DATA IN THIS EXERCISE

/-!
# R90 · S6 «Ch. 14.1–14.5 stable TF» — «CLASSIFY» FILE C2: the TYPE-(2) CELL of `U(1,1)` — every elliptic element with IRREDUCIBLE characteristic polynomial is
# conjugate IN `U(Φ₂)` to a CORNER LITERAL `(A, Cρ; C, A)` (`Theorems/R90S6GRegularCellsU2TypeTwo.lean`; T2-ASM census 15fbf54e §2 «CLASSIFY», cell ELL-2)

Cell `hodgecm-mathlib`, crux H413 (`stmt-HodgeConjecture-24833`), route `HCCMUnconditional`; programme R90-TF, section S6 (base `R90-C14`); seat K2E3-p11 (g11)
(«CLASSIFY» census 03:30:00Z; dealer R90-C14-plan (g3) :40 report 03:37:14Z «K2E3-p11 keeps C0 + C2 + the CM dress»).  Lane `--kind proof --supports
stmt-HodgeConjecture-24833 --as helper`; THEOREMS ONLY (no definition, no instance, no notation, no named fact, no `sorry`).

## The mathematics ([Rogawski1990, §3.6 p. 31, Lemma 3.6.1; §3.5 Prop. 3.5.2 (a)(c)]; [Flicker1998UnitaryFL, §3 p. 80, Thm. 18 p. 97])
`K` a field with a non-trivial involution `σ`, `2 ≠ 0`; `Φ₂ = antidiag(1,1)`; `g ∈ U(σ, Φ₂)` with `t = tr g`, `n = det g`.
* §1 **σ-RECIPROCITY** `det_mul_map_det_eq_one_of_mem`, `trace_eq_map_trace_mul_det_of_mem`: `n σn = 1`, `t = σt · n` — read off the four entries of `ᵗσ(g) Φ₂ g = Φ₂`.
* §2 **THE CORNER LITERAL EXISTS** `exists_corner_of_reciprocal`: for such `(t, n)` with `t² ≠ 4n` there are `A C ρ` with `2A = t`, `C ≠ 0`, `σρ = ρ ≠ 0`, `A² − C²ρ = n` and
  the two UNITARITY RELATIONS `AσC + CσA = 0`, `σA·A + ρ·σC·C = 1` — `A := t∕2`, `C :=` the quadratic Hilbert-90 solution of `C = −n·σC` (★ `exists_ne_zero_eq_neg_mul_map`),
  `ρ := (A² − n)∕C²` (σ-fixed by the two symmetries); `corner_rescale`: `(A, C·f, ρ∕f²)` is again such a triple for every σ-fixed `f ≠ 0` (so `|ρ|` can be moved
  through the σ-fixed square classes — the CM dress puts `|ρ| = |ϖ|`, the discriminant class being `ϖ`, ★ `exists_valued_disc_eq_exp_neg_odd_of_not_exists_isRoot`).
* §3 **THE CORNER IS UNITARY WITH THE RIGHT CHARACTERISTIC POLYNOMIAL** `corner_mem_unitaryGroupOfForm`, `charpoly_corner`: `(A, Cρ; C, A) ∈ U(σ, Φ₂)` under the two
  relations, `χ = X² − 2A·X + (A² − C²ρ)`.
* §4 **LOCAL CURRENCY (`E ⊗_F F_v`, `v` non-split): ONE CLASS** `exists_mem_conj_eq_corner_of_irreducible`: for `g ∈ U(Φ₂)(F_v)` with `χ_g` irreducible and separable
  there is a corner literal `δ = (A, Cρ; C, A) ∈ U(Φ₂)(F_v)` and `h ∈ U(Φ₂)(F_v)` with `h g h⁻¹ = δ` (§2–§3 give `χ_δ = χ_g`, ★ `isStablyConj_iff_charpoly_eq_of_separable`,
  ★ `isConj_of_isStablyConj_of_irreducible_rankTwo` = Rog90 Lemma 3.6.1's «𝓔_H(T) trivial» for the ramified torus of `U(1,1)`); CM spelling
  `exists_conj_fst_eq_corner_of_irreducible` on `H_v = U(Φ₂)(L⁺_v) × U(Φ₁)(L⁺_v)` — the (E2) letter shape `hδ : δ.val = !![A, C * ρ; C, A]`.
NOT here: `|ρ| = |ϖ|` ∕ `|C| = |ϖ^N|` (valuation dress, file C3 with the trichotomy head on `IsLocalGRegular`).
HONEST LABEL: helper algebra, count-neutral; HC_CM is proved only modulo the 7 printed citations (2 remaining named inputs: hLiu418 = stmt-HodgeConjecture-24832,
h413 = stmt-HodgeConjecture-24833) until rung 0 closes.

## References
* [Rogawski1990] J. D. Rogawski, *Automorphic Representations of Unitary Groups in Three Variables* (1990), §3.6 p. 31, Lemma 3.6.1 p. 28; §3.5 Prop. 3.5.2 (a)(c) p. 29.
* [Flicker1998UnitaryFL] Y. Z. Flicker, *Elementary proof of the fundamental lemma for a unitary group*, Canad. J. Math. 50 (1998), §3 p. 80 (`t_θ`), Thm. 18 p. 97.
* [CasselsFrohlichANT1967] J. W. S. Cassels, A. Fröhlich (eds.), *Algebraic Number Theory* (1967), Ch. V §2.7 Prop. 5 (Hilbert 90, cyclic case).
-/

set_option autoImplicit false
set_option linter.dupNamespace false  -- the mandated namespace repeats the single-problem summit's segment (`HodgeConjecture.HodgeConjecture`)

noncomputable section

open Matrix NumberField IsDedekindDomain Polynomial
open Literature.NumberTheory.Automorphic Literature.NumberTheory.Automorphic.UnitaryGroup
open Literature.NumberTheory.Rogawski1990
open Literature.AlgebraicGeometry.ShimuraVarieties (unitaryGroup mem_unitaryGroup_iff unitaryGroup_eq_unitaryGroupOfForm)
open scoped Matrix MatrixGroups

namespace Summit.HodgeConjecture.HodgeConjecture.R90.S6

section Generic

variable {K : Type} [Field K] (σ : K →+* K)

/-! ## §1 σ-reciprocity of `(tr g, det g)` for `g ∈ U(σ, Φ₂)` -/

/-- The four entry relations of `ᵗσ(g) Φ₂ g = Φ₂` for `g = (p q; r s)`: `σr·p + σp·r = 0`, `σr·q + σp·s = 1`, `σs·p + σq·r = 1`, `σs·q + σq·s = 0`.
[cite: Rogawski1990, §3.1 p. 19] -/
theorem entry_relations_of_mem {g : GL (Fin 2) K} (hg : g ∈ unitaryGroupOfForm σ (Matrix.of fun i j : Fin 2 => if i.val + j.val + 1 = 2 then (1 : K) else 0)) :
    σ (g.val 1 0) * g.val 0 0 + σ (g.val 0 0) * g.val 1 0 = 0 ∧ σ (g.val 1 0) * g.val 0 1 + σ (g.val 0 0) * g.val 1 1 = 1 ∧
      σ (g.val 1 1) * g.val 0 0 + σ (g.val 0 1) * g.val 1 0 = 1 ∧ σ (g.val 1 1) * g.val 0 1 + σ (g.val 0 1) * g.val 1 1 = 0 := by
  have h := mem_unitaryGroupOfForm_iff.1 hg
  have hij := fun i j => congrFun (congrFun h i) j
  have h00 := hij 0 0; have h01 := hij 0 1; have h10 := hij 1 0; have h11 := hij 1 1
  simp only [Matrix.mul_apply, Fin.sum_univ_two, Matrix.transpose_apply, Matrix.map_apply, Matrix.of_apply] at h00 h01 h10 h11
  norm_num at h00 h01 h10 h11
  refine ⟨?_, ?_, ?_, ?_⟩
  · linear_combination h00
  · linear_combination h01
  · linear_combination h10
  · linear_combination h11

/-- **`det g · σ(det g) = 1`** for `g ∈ U(σ, Φ₂)`: `(e₂)(e₃) − (e₁)(e₄)` of the entry relations. [cite: Rogawski1990, §3.1 p. 19] -/
theorem det_mul_map_det_eq_one_of_mem {g : GL (Fin 2) K} (hg : g ∈ unitaryGroupOfForm σ (Matrix.of fun i j : Fin 2 => if i.val + j.val + 1 = 2 then (1 : K) else 0)) :
    g.val.det * σ g.val.det = 1 := by
  obtain ⟨e1, e2, e3, e4⟩ := entry_relations_of_mem σ hg
  rw [Matrix.det_fin_two, map_sub, map_mul, map_mul]
  linear_combination (σ (g.val 1 0) * g.val 0 1 + σ (g.val 0 0) * g.val 1 1) * e3 + e2 -
    (σ (g.val 1 0) * g.val 0 0 + σ (g.val 0 0) * g.val 1 0) * e4

/-- **`tr g = σ(tr g) · det g`** for `g ∈ U(σ, Φ₂)` — the σ-reciprocity of `χ_g = X² − tX + n` (its roots are stable under `r ↦ σ(r)⁻¹`); `p·(e₂) + s·(e₃) − q·(e₁) − r·(e₄)`.
[cite: Rogawski1990, §3.5–§3.6 pp. 29–33] -/
theorem trace_eq_map_trace_mul_det_of_mem {g : GL (Fin 2) K} (hg : g ∈ unitaryGroupOfForm σ (Matrix.of fun i j : Fin 2 => if i.val + j.val + 1 = 2 then (1 : K) else 0)) :
    g.val.trace = σ g.val.trace * g.val.det := by
  obtain ⟨e1, e2, e3, e4⟩ := entry_relations_of_mem σ hg
  rw [Matrix.trace_fin_two, Matrix.det_fin_two, map_add]
  linear_combination (-(g.val 0 0)) * e2 - g.val 1 1 * e3 + g.val 0 1 * e1 + g.val 1 0 * e4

PROBLEM REQUIREMENTS
The range runs from the line above containing "The four entry" to the line containing "[cite: Rogawski1990, §3.5–§3.6 pp. 29–33] -/", inclusive. Restate those lines word for word and no others.

TASK RESPONSE
/-- The four entry relations of `ᵗσ(g) Φ₂ g = Φ₂` for `g = (p q; r s)`: `σr·p + σp·r = 0`, `σr·q + σp·s = 1`, `σs·p + σq·r = 1`, `σs·q + σq·s = 0`.
[cite: Rogawski1990, §3.1 p. 19] -/
theorem entry_relations_of_mem {g : GL (Fin 2) K} (hg : g ∈ unitaryGroupOfForm σ (Matrix.of fun i j : Fin 2 => if i.val + j.val + 1 = 2 then (1 : K) else 0)) :
    σ (g.val 1 0) * g.val 0 0 + σ (g.val 0 0) * g.val 1 0 = 0 ∧ σ (g.val 1 0) * g.val 0 1 + σ (g.val 0 0) * g.val 1 1 = 1 ∧
      σ (g.val 1 1) * g.val 0 0 + σ (g.val 0 1) * g.val 1 0 = 1 ∧ σ (g.val 1 1) * g.val 0 1 + σ (g.val 0 1) * g.val 1 1 = 0 := by
  have h := mem_unitaryGroupOfForm_iff.1 hg
  have hij := fun i j => congrFun (congrFun h i) j
  have h00 := hij 0 0; have h01 := hij 0 1; have h10 := hij 1 0; have h11 := hij 1 1
  simp only [Matrix.mul_apply, Fin.sum_univ_two, Matrix.transpose_apply, Matrix.map_apply, Matrix.of_apply] at h00 h01 h10 h11
  norm_num at h00 h01 h10 h11
  refine ⟨?_, ?_, ?_, ?_⟩
  · linear_combination h00
  · linear_combination h01
  · linear_combination h10
  · linear_combination h11

/-- **`det g · σ(det g) = 1`** for `g ∈ U(σ, Φ₂)`: `(e₂)(e₃) − (e₁)(e₄)` of the entry relations. [cite: Rogawski1990, §3.1 p. 19] -/
theorem det_mul_map_det_eq_one_of_mem {g : GL (Fin 2) K} (hg : g ∈ unitaryGroupOfForm σ (Matrix.of fun i j : Fin 2 => if i.val + j.val + 1 = 2 then (1 : K) else 0)) :
    g.val.det * σ g.val.det = 1 := by
  obtain ⟨e1, e2, e3, e4⟩ := entry_relations_of_mem σ hg
  rw [Matrix.det_fin_two, map_sub, map_mul, map_mul]
  linear_combination (σ (g.val 1 0) * g.val 0 1 + σ (g.val 0 0) * g.val 1 1) * e3 + e2 -
    (σ (g.val 1 0) * g.val 0 0 + σ (g.val 0 0) * g.val 1 0) * e4

/-- **`tr g = σ(tr g) · det g`** for `g ∈ U(σ, Φ₂)` — the σ-reciprocity of `χ_g = X² − tX + n` (its roots are stable under `r ↦ σ(r)⁻¹`); `p·(e₂) + s·(e₃) − q·(e₁) − r·(e₄)`.
[cite: Rogawski1990, §3.5–§3.6 pp. 29–33] -/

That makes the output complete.